Stored items from a collection:
__________

import Literature.Computability.QuantumComplexity.GRStagePlaced
import Literature.Computability.QuantumComplexity.QFTStagePlaced
import Literature.Computability.QuantumComplexity.GadgetizeList
import HarnessLib

/-!
# The Grover–Rudolph stage and the Fourier stage of Regev's sampler are oracle-free circuits

Topic `Literature/Computability/QuantumComplexity`; bookkeeping sequel of `GRStagePlaced.lean`
(`GRStage.stageCircuit D E`: the Grover–Rudolph block `blockCircuit D` — per level the conjugated clean
compute block around the gadget word `grWord` — transported onto every block zone `E i`) and
`QFTStagePlaced.lean` (`QFTStage.stageCircuit E hk1`: the approximate-QFT block `QFTWord.blockCircuit` —
phase words `qftPhaseWord`, Hadamards `hadWord` — transported onto every register). In Regev's reduction
(J. ACM 56 (2009), art. 34, Lemma 3.14 with Lemma 3.3) the sampler must be an ordinary (oracle-free,
uniform) circuit family; this file records that no stage of the machine contains an oracle gate — every
piece is compiled from Clifford+T letters (`revCompile_isOracleFree`, `sandwichCircuit_isOracleFree`,
`phaseSandwichCircuit_isOracleFree`, `reflectCircuit_isOracleFree`, `oaaWordCircuit_isOracleFree`):

* `isOracleFree_chainCircuit`; `GRWord.grWord_isOracleFree`, `GRStage.levelCircuit_isOracleFree` (the clean compute
  blocks by `revCompile_isOracleFree`), `GRStage.blockCircuit_isOracleFree`,
  **`GRStage.stageCircuit_isOracleFree`**;
* `QFTWord.qftPhaseWord_isOracleFree`, `QFTWord.pairWord_isOracleFree`, `QFTWord.hadWord_isOracleFree`,
  `QFTWord.blockCircuit_isOracleFree`, `QFTStage.block_isOracleFree`, **`QFTStage.stageCircuit_isOracleFree`**.

Everything is proved; no definition, no named fact is introduced.

## References

* O. Regev, *On lattices, learning with errors, random linear codes, and cryptography*, J. ACM 56
  (2009), art. 34; arXiv:2401.03703: Lemma 3.14 (proof), Lemma 3.3 (proof) [Regev2009].
* M. A. Nielsen, I. L. Chuang, *Quantum Computation and Quantum Information*, CUP 2010, §4.5 (circuit
  families over a fixed gate set) [NielsenChuang2010].
-/

noncomputable section

namespace Literature.Computability.QuantumComplexity

open Cryptography

variable {N : ℕ}

/-- A chain of oracle-free circuits is oracle-free. [folklore] -/
theorem isOracleFree_chainCircuit : ∀ {L : List (QCircuit cliffordT N)}, (∀ C ∈ L, C.IsOracleFree) →
    (chainCircuit L).IsOracleFree
  | [], _ => fun _ hg => by simp [chainCircuit] at hg
  | C :: Cs, h => fun g hg => by
    simp only [chainCircuit, QCircuit.append, List.mem_append] at hg
    rcases hg with hg | hg
    · exact isOracleFree_chainCircuit (fun D hD => h D (List.mem_cons_of_mem _ hD)) g hg
    · exact h C (List.mem_cons_self ..) g hg

/-! ### The Grover–Rudolph stage -/

namespace GRWord

/-- **The level gadget word is oracle-free.** [folklore] -/
theorem grWord_isOracleFree {kit : GadgetKit N} (hk : kit.OK) {t : Fin N} {fs : Fin kit.k ↪ Fin N} (hW : WiresOK kit t fs)
    (hP : ProgOK kit) : (grWord hk hW hP).IsOracleFree := by
  unfold grWord
  refine oaaWordCircuit_isOracleFree ?_ ?_
  · apply sandwichCircuit_isOracleFree
  · apply reflectCircuit_isOracleFree

end GRWord

namespace GRStage

variable {B ℓ np : ℕ} {kit : GadgetKit B} {ws : Fin ℓ ↪ Fin B} {pw : Fin np ↪ Fin B} {a : Fin ℓ → (Fin ℓ → Bool) → ℝ}
  (D : GRBlock.Data kit ws pw a)

/-- Every level circuit is oracle-free. [folklore] -/
theorem levelCircuit_isOracleFree (j : Fin ℓ) : (levelCircuit D j).IsOracleFree := by
  refine isOracleFree_chainCircuit fun C hC => ?_
  simp only [List.mem_cons, List.not_mem_nil, or_false] at hC
  rcases hC with rfl | rfl | rfl
  · exact revCompile_isOracleFree _
  · exact GRWord.grWord_isOracleFree _ _ _
  · exact revCompile_isOracleFree _

/-- **The Grover–Rudolph block is oracle-free.** [folklore] -/
theorem blockCircuit_isOracleFree : (blockCircuit D).IsOracleFree := by
  refine isOracleFree_chainCircuit fun C hC => ?_
  rw [List.mem_reverse, List.mem_ofFn] at hC
  obtain ⟨j, rfl⟩ := hC
  exact levelCircuit_isOracleFree D j

/-- **The Grover–Rudolph stage is oracle-free.** [cite: Regev2009, Lemma 3.14 (proof)] -/
theorem stageCircuit_isOracleFree {n W : ℕ} (E : Fin n → (Fin B ↪ Fin W)) : (stageCircuit D E).IsOracleFree := by
  intro g hg
  simp only [stageCircuit, List.mem_flatMap, List.mem_finRange, true_and] at hg
  obtain ⟨i, hg⟩ := hg
  exact StabilizerFormalism.isOracleFree_map_mapWiresGate (E i) (blockCircuit_isOracleFree D) g hg

end GRStage

/-! ### The Fourier stage -/

namespace QFTWord

variable {κ : ℕ}

/-- The phase word of a pair is oracle-free. [folklore] -/
theorem qftPhaseWord_isOracleFree {kit : GadgetKit N} (hk : kit.OK) {ws : Fin κ ↪ Fin N} (hW : WiresOK kit ws)
    (j l : Fin κ) (hjl : j < l) (hP : ProgOK kit j l) :
    (qftPhaseWord hk hW j l hjl hP).IsOracleFree := by
  unfold qftPhaseWord
  refine oaaWordCircuit_isOracleFree ?_ ?_
  · apply phaseSandwichCircuit_isOracleFree
  · apply reflectCircuit_isOracleFree

/-- The word of a pair is oracle-free. [folklore] -/
theorem pairWord_isOracleFree {kit : GadgetKit N} (hk : kit.OK) {ws : Fin κ ↪ Fin N} (hW : WiresOK kit ws)
    (hP : ∀ j l : Fin κ, j < l → ProgOK kit j l) (j l : Fin κ) :
    (pairWord hk hW hP j l).IsOracleFree := by
  unfold pairWord
  split_ifs with h
  · exact qftPhaseWord_isOracleFree hk hW j l h (hP j l h)
  · intro g hg; simp at hg

/-- The Hadamard word is oracle-free. [folklore] -/
theorem hadWord_isOracleFree (ws : Fin κ ↪ Fin N) (j : Fin κ) : (hadWord ws j).IsOracleFree := by
  intro g hg
  simp only [hadWord, List.mem_singleton] at hg
  subst hg
  trivial

/-- **The approximate-QFT block is oracle-free.** [folklore] -/
theorem blockCircuit_isOracleFree {kit : GadgetKit N} (hk : kit.OK) {ws : Fin κ ↪ Fin N} (hW : WiresOK kit ws)
    (hP : ∀ j l : Fin κ, j < l → ProgOK kit j l) : (blockCircuit hk hW hP).IsOracleFree := by
  refine isOracleFree_chainCircuit fun C hC => ?_
  simp only [blockWords, List.mem_flatten, List.mem_reverse, List.mem_ofFn] at hC
  obtain ⟨R, ⟨j, rfl⟩, hC⟩ := hC
  simp only [roundWords, List.mem_append, List.mem_ofFn, List.mem_singleton] at hC
  rcases hC with ⟨l, rfl⟩ | rfl
  · exact pairWord_isOracleFree hk hW hP j l
  · exact hadWord_isOracleFree ws j

end QFTWord

namespace QFTStage

variable {κ n k W : ℕ} (E : Fin n → (Fin (QFTKit.qbsize κ k) ↪ Fin W)) (hk1 : 1 ≤ k)

/-- The Fourier block of the stage is oracle-free. [folklore] -/
theorem block_isOracleFree : (block (κ := κ) hk1).IsOracleFree := QFTWord.blockCircuit_isOracleFree _ _ _

/-- **The Fourier stage is oracle-free.** [cite: Regev2009, Lemma 3.14 (proof)] -/
theorem stageCircuit_isOracleFree : (stageCircuit E hk1).IsOracleFree := by
  refine isOracleFree_chainCircuit fun C hC => ?_
  rw [List.mem_reverse, List.mem_ofFn] at hC
  obtain ⟨i, rfl⟩ := hC
  exact StabilizerFormalism.isOracleFree_map_mapWiresGate (E i) (block_isOracleFree (κ := κ) hk1)

end QFTStage

end Literature.Computability.QuantumComplexity

end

__________

About this task:
Copy exactly the stretch of data above from the line with "namespace Literature.Computability.QuantumComplexity" through the line with "(List.mem_cons_self ..) g hg", and omit all other lines.

Exercise output:
namespace Literature.Computability.QuantumComplexity

open Cryptography

variable {N : ℕ}

/-- A chain of oracle-free circuits is oracle-free. [folklore] -/
theorem isOracleFree_chainCircuit : ∀ {L : List (QCircuit cliffordT N)}, (∀ C ∈ L, C.IsOracleFree) →
    (chainCircuit L).IsOracleFree
  | [], _ => fun _ hg => by simp [chainCircuit] at hg
  | C :: Cs, h => fun g hg => by
    simp only [chainCircuit, QCircuit.append, List.mem_append] at hg
    rcases hg with hg | hg
    · exact isOracleFree_chainCircuit (fun D hD => h D (List.mem_cons_of_mem _ hD)) g hg
    · exact h C (List.mem_cons_self ..) g hg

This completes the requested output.